Why “zero-down” mortgages are gaining ground

You can expect more banks to start offering mortgages that don’t require some first-time buyers to save a big down payment, as part of an effort to close the racial and ethnic homeownership gap, which is a big part of the racial wealth gap. . .

Driving the news: Bank of America recently announced “zero down payment” loans for first-time homebuyers in predominantly black and Hispanic neighborhoods who meet certain income requirements.

  • two other banks JPMorgan Chase Y td bankThey offer similar programs. If widely adopted in both the public and private sectors, programs like these could really make a dent in the racial homeownership gap, but so far they haven’t.

Details: Bank of America’s “zero down payment” loans are a bit of a misnomer. They technically require a down payment, but the bank offers grants of up to $15,000 to cover it.

  • So buyers don’t have to pay a down payment, but they aren’t borrowing the full cost of the home, and they end up keeping some measure of equity from the start.
  • That’s different from no-down-payment loans, which, along with questionable underwriting standards, helped create such a mess in the run-up to the Great Recession.

What they are saying: “There are a handful of banks that are interested in this,” said Liam Reynolds, a research assistant at the Urban Institute who co-wrote a piece about these types of programs earlier this year.

  • If the programs proliferate, “then they have the ability to make a significant dent in the homeownership gap,” he told Axios.

Because right now: The programs are gaining traction now in part because of the renewed focus on racial equity that came out of the 2020 protests and because of support from the White House, Reynolds said. “It certainly has helped that the administration has encouraged them so much.”

  • In 2020, BofA and JPMorgan have committed to spending billions of dollars on racial equity. The JPM program is related to your engagementalthough you have not limited the amount of money you can spend.
  • BofA’s program complements its commitment, but the funding is separate, a spokesperson told Axios: “This program is intended to address the unique challenges and needs faced by minority homebuyers.”

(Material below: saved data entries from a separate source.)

omit [DecidableEq ι] in
/-- Continuity of the tilted integrand on Euclidean space. [folklore] -/
theorem continuous_exp_half_quadratic_shift (M : Matrix ι ι ℝ) (φ : ι → ℝ) :
    Continuous fun x : EuclideanSpace ℝ ι => Real.exp (((ofLp x + φ) ⬝ᵥ M *ᵥ (ofLp x + φ)) / 2) := by
  have h1 : Continuous fun x : EuclideanSpace ℝ ι => (ofLp x : ι → ℝ) + φ :=
    (PiLp.continuous_ofLp 2 _).add continuous_const
  exact Real.continuous_exp.comp ((h1.dotProduct (continuous_const.matrix_mulVec h1)).div_const _)

/-- Pointwise form of the standard Gaussian density times the tilted exponential at `√S y`. [folklore] -/
theorem stdGaussianDensity_toReal_smul_exp_eq (S M : Matrix ι ι ℝ) (φ : ι → ℝ) (y : EuclideanSpace ℝ ι) :
    (stdGaussianDensity ι y).toReal •
        Real.exp (((ofLp (toEuclideanCLM (n := ι) (𝕜 := ℝ) (CFC.sqrt S) y) + φ) ⬝ᵥ M *ᵥ
          (ofLp (toEuclideanCLM (n := ι) (𝕜 := ℝ) (CFC.sqrt S) y) + φ)) / 2) =
      (Real.sqrt (2 * π))⁻¹ ^ Fintype.card ι *
        Real.exp (-(ofLp y ⬝ᵥ ofLp y) / 2 +
          ((CFC.sqrt S *ᵥ ofLp y + φ) ⬝ᵥ M *ᵥ (CFC.sqrt S *ᵥ ofLp y + φ)) / 2) := by
  simp only [stdGaussianDensity, smul_eq_mul]
  rw [ENNReal.toReal_ofReal (by positivity), ofLp_toEuclideanCLM, mul_assoc, ← Real.exp_add]
  congr 2
  rw [← real_inner_self_eq_norm_sq, EuclideanSpace.inner_eq_star_dotProduct, star_trivial]
/-- **Early window, sharp kinematic constant (v5): the swirl grows at most like `S^{1/2}` times
`(BΓ/4π)^{1/2}`.** In the setting of `LundgrenCrossSectionMoments.norm_swirl_lundgren_le_sqrt`
(co-signed axial vorticity `0 ≤ ω_z(t₀, ·) ≤ B`, cross-section circulation `Γ`, `τ(t₀) ≤ τ(t)`,
`a(t₀) ≠ 0`, `ν ≥ 0`): `‖a(t) ṽ(τ(t), a(t) y)‖ ≤ |a(t)| (B a(t₀)⁻² Γ/4π)^{1/2}` — Saffman (29) with the
time-uniform SHARP bound `IsClassicalNSSolutionOn.norm_le_sqrt_of_planarVorticity_nonneg`
(`(AΩ₂/4π)^{1/2}`, Rankine-optimal) in place of MB (8.27)'s `2(AΩ₂/2π)^{1/2}`: the tree's bound ÷ 2√2.
This is the early-window companion of the late-window ceiling `norm_swirl_lundgren_const_le_of_circulation_sharp`.
[cite: Saffman1992, §13.3 eqs. (28)–(29)] [cite: MajdaBertozziCUP2002, §3.3; §1.7 Prop. 1.14 (i)] [cite: IftimieSiderisGamblin1999, Lemma 2.1] -/
theorem norm_swirl_lundgren_le_sqrt_sharp (hS' : Convex ℝ S') (hν : 0 ≤ ν)
    (hv : IsClassicalNSSolutionOn S' ν 0 v q)
    (hω : HasUniformRapidDecayOn S' (fun σ η => PlanarEigenmode.vorticity (v σ) η))
    (hBS : ∀ σ ∈ S', ∀ η, v σ η = biotSavart2D (PlanarEigenmode.vorticity (v σ)) η)
    (hw : IsSmoothSpaceTimeOn S' w) (hmaps : MapsTo τ S S') {t₀ t : ℝ} (ht₀ : t₀ ∈ S) (ht : t ∈ S)
    (hτ : τ t₀ ≤ τ t) (ha₀ : a t₀ ≠ 0)
    (hpos : ∀ x : EuclideanSpace ℝ (Fin 3), 0 ≤ curl (velocity γ (fun t y => a t • v (τ t) (a t • y))
      (fun t y => d t • w (τ t) (a t • y)) t₀) x 2)
    {B : ℝ} (hB : ∀ x : EuclideanSpace ℝ (Fin 3), curl (velocity γ (fun t y => a t • v (τ t) (a t • y))
      (fun t y => d t • w (τ t) (a t • y)) t₀) x 2 ≤ B)
    (z₀ : ℝ) (y : EuclideanSpace ℝ (Fin 2)) :
    ‖a t • v (τ t) (a t • y)‖ ≤
      |a t| * Real.sqrt (B / a t₀ ^ 2 *
        (∫ y' : EuclideanSpace ℝ (Fin 2), curl (velocity γ (fun t y => a t • v (τ t) (a t • y))
          (fun t y => d t • w (τ t) (a t • y)) t₀) (embedXY y' + z₀ • eZ) 2) / (4 * Real.pi)) := by
  have ha2 : 0 < a t₀ ^ 2 := by positivity
  have hplanar : ∀ η : EuclideanSpace ℝ (Fin 2),
      PlanarEigenmode.vorticity (v (τ t₀)) η =
        curl (velocity γ (fun t y => a t • v (τ t) (a t • y)) (fun t y => d t • w (τ t) (a t • y)) t₀)
          (embedXY ((a t₀)⁻¹ • η)) 2 / a t₀ ^ 2 := by
    intro η
    rw [curl_lundgren_apply_two hv.smooth_velocity hw hmaps ht₀, projXY_embedXY, smul_smul,
      mul_inv_cancel₀ ha₀, one_smul, mul_div_cancel_left₀ _ ha2.ne']
  have h0 : ∀ η, 0 ≤ PlanarEigenmode.vorticity (v (τ t₀)) η := fun η => by
    rw [hplanar η]; exact div_nonneg (hpos _) ha2.le
  have hA : ∀ η, PlanarEigenmode.vorticity (v (τ t₀)) η ≤ B / a t₀ ^ 2 := fun η => by
    rw [hplanar η]; exact div_le_div_of_nonneg_right (hB _) ha2.le
  have hb := hv.norm_le_sqrt_of_planarVorticity_nonneg hS' hν
    (fun σ _ η => planarVorticity_zero_force' σ η) hω hBS (hmaps ht₀) h0 hA (hmaps ht) hτ (a t • y)
  rw [← integral_curl_lundgren_crossSection hv.smooth_velocity hw hmaps ht₀ ha₀ z₀] at hb
  rw [norm_smul, Real.norm_eq_abs]
  exact mul_le_mul_of_nonneg_left hb (abs_nonneg _)

end SwirlCeilingSharp

end Lundgren


end Literature.Analysis.FluidPDE
-- the summit-side namespace repeats `AnomalousDissipation` by the tree's convention
set_option linter.dupNamespace false in
/-- **Registered sub-goal `axialQuad_pol` of stub S2q** (summary of this file): the Hessian blocks of a homogeneous quadratic Casimir satisfy the polarised single-triad identity `(POL)`. [folklore] -/
theorem axialQuad_pol : ∀ (N m : ℕ) (g : Fin m → UnitAddTorus (Fin 3) → EuclideanSpace ℝ (Fin 3)), (∀ i, IsBandTest N (g i)) → ∀ (P : MvPolynomial (Fin m) ℝ), P.IsHomogeneous 2 → (∀ u : Torus.energySpace (Fin 3), IsLevel N u → Torus.nsGeneratorPairing (d := Fin 3) 0 0 u (polyGrad g P u) = 0) → ∀ (k₁ k₂ k₃ : Fin 3 → ℤ) (v₁ v₂ v₃ : Fin 3 → ℂ), ((k₁ : Fin 3 → ℤ) ≠ 0 ∧ (k₁) ⬝ᵥ (k₁) ≤ ((N : ℕ) : ℤ) ^ 2) → ((k₂ : Fin 3 → ℤ) ≠ 0 ∧ (k₂) ⬝ᵥ (k₂) ≤ ((N : ℕ) : ℤ) ^ 2) → ((k₃ : Fin 3 → ℤ) ≠ 0 ∧ (k₃) ⬝ᵥ (k₃) ≤ ((N : ℕ) : ℤ) ^ 2) → v₁ ⬝ᵥ (fun i : Fin 3 => (((k₁ : Fin 3 → ℤ) i : ℤ) : ℂ)) = 0 → v₂ ⬝ᵥ (fun i : Fin 3 => (((k₂ : Fin 3 → ℤ) i : ℤ) : ℂ)) = 0 → v₃ ⬝ᵥ (fun i : Fin 3 => (((k₃ : Fin 3 → ℤ) i : ℤ) : ℂ)) = 0 → (((v₁) ⬝ᵥ (fun i : Fin 3 => (((k₂ : Fin 3 → ℤ) i : ℤ) : ℂ))) • (v₂) + ((v₂) ⬝ᵥ (fun i : Fin 3 => (((k₁ : Fin 3 → ℤ) i : ℤ) : ℂ))) • (v₁) : Fin 3 → ℂ) ⬝ᵥ (Matrix.mulVec (∑ i, ∑ j, (((MvPolynomial.pderiv j (MvPolynomial.pderiv i P)).coeff 0 : ℝ) : ℂ) • Matrix.vecMulVec (WithLp.ofLp (tcoef (g i) (-(k₁ + k₂)))) (WithLp.ofLp (tcoef (g j) (-(k₃))))) v₃) + (((v₁) ⬝ᵥ (fun i : Fin 3 => (((k₃ : Fin 3 → ℤ) i : ℤ) : ℂ))) • (v₃) + ((v₃) ⬝ᵥ (fun i : Fin 3 => (((k₁ : Fin 3 → ℤ) i : ℤ) : ℂ))) • (v₁) : Fin 3 → ℂ) ⬝ᵥ (Matrix.mulVec (∑ i, ∑ j, (((MvPolynomial.pderiv j (MvPolynomial.pderiv i P)).coeff 0 : ℝ) : ℂ) • Matrix.vecMulVec (WithLp.ofLp (tcoef (g i) (-(k₁ + k₃)))) (WithLp.ofLp (tcoef (g j) (-(k₂))))) v₂) + (((v₂) ⬝ᵥ (fun i : Fin 3 => (((k₃ : Fin 3 → ℤ) i : ℤ) : ℂ))) • (v₃) + ((v₃) ⬝ᵥ (fun i : Fin 3 => (((k₂ : Fin 3 → ℤ) i : ℤ) : ℂ))) • (v₂) : Fin 3 → ℂ) ⬝ᵥ (Matrix.mulVec (∑ i, ∑ j, (((MvPolynomial.pderiv j (MvPolynomial.pderiv i P)).coeff 0 : ℝ) : ℂ) • Matrix.vecMulVec (WithLp.ofLp (tcoef (g i) (-(k₂ + k₃)))) (WithLp.ofLp (tcoef (g j) (-(k₁))))) v₁) = 0 :=
  fun _ _ g hg P hP hCas k₁ k₂ k₃ v₁ v₂ v₃ hk₁ hk₂ hk₃ hv₁ hv₂ hv₃ => AxialQuad.pol_of_casimir g hg P hP hCas k₁ k₂ k₃ v₁ v₂ v₃ hk₁ hk₂ hk₃ hv₁ hv₂ hv₃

BofA also has a separate and very similar program, launched in 2019, offering down payment grants in 69 markets across the country.

  • That grant program, which has stricter criteria than the bank’s latest offer announced last week, lent more than $9.5 billion in mortgages in total, helping 36,000 people.
  • That sounds great, but consider that the bank lent $14.5 billion in mortgages in just three months this year.

State of the situation: These programs allow lenders to target predominantly black or Hispanic neighborhoods.

  • Banks use what’s called a special purpose credit program (SPCP), a policy made possible by the Equal Credit Opportunity Act of 1974, which actually allows lenders to discriminate in order to help disadvantaged borrowers.
  • Federal regulators from various agencies have issued guidance on SPCPs over the last year or so encouraging their use.

Zoom out: The origins of the racial gap in homeownership lie in the actions of the federal government and the private sector. Through the red line, they worked together to exclude majority black neighborhoods from home loans.

  • Black buyers couldn’t get the federally backed mortgages that helped launch so many Americans into the middle class, setting them on a path to generating generational wealth.
  • The practice was banned in 1968, but its legacy haunts the real estate market to this day.

Go deeper: Race and Housing in America.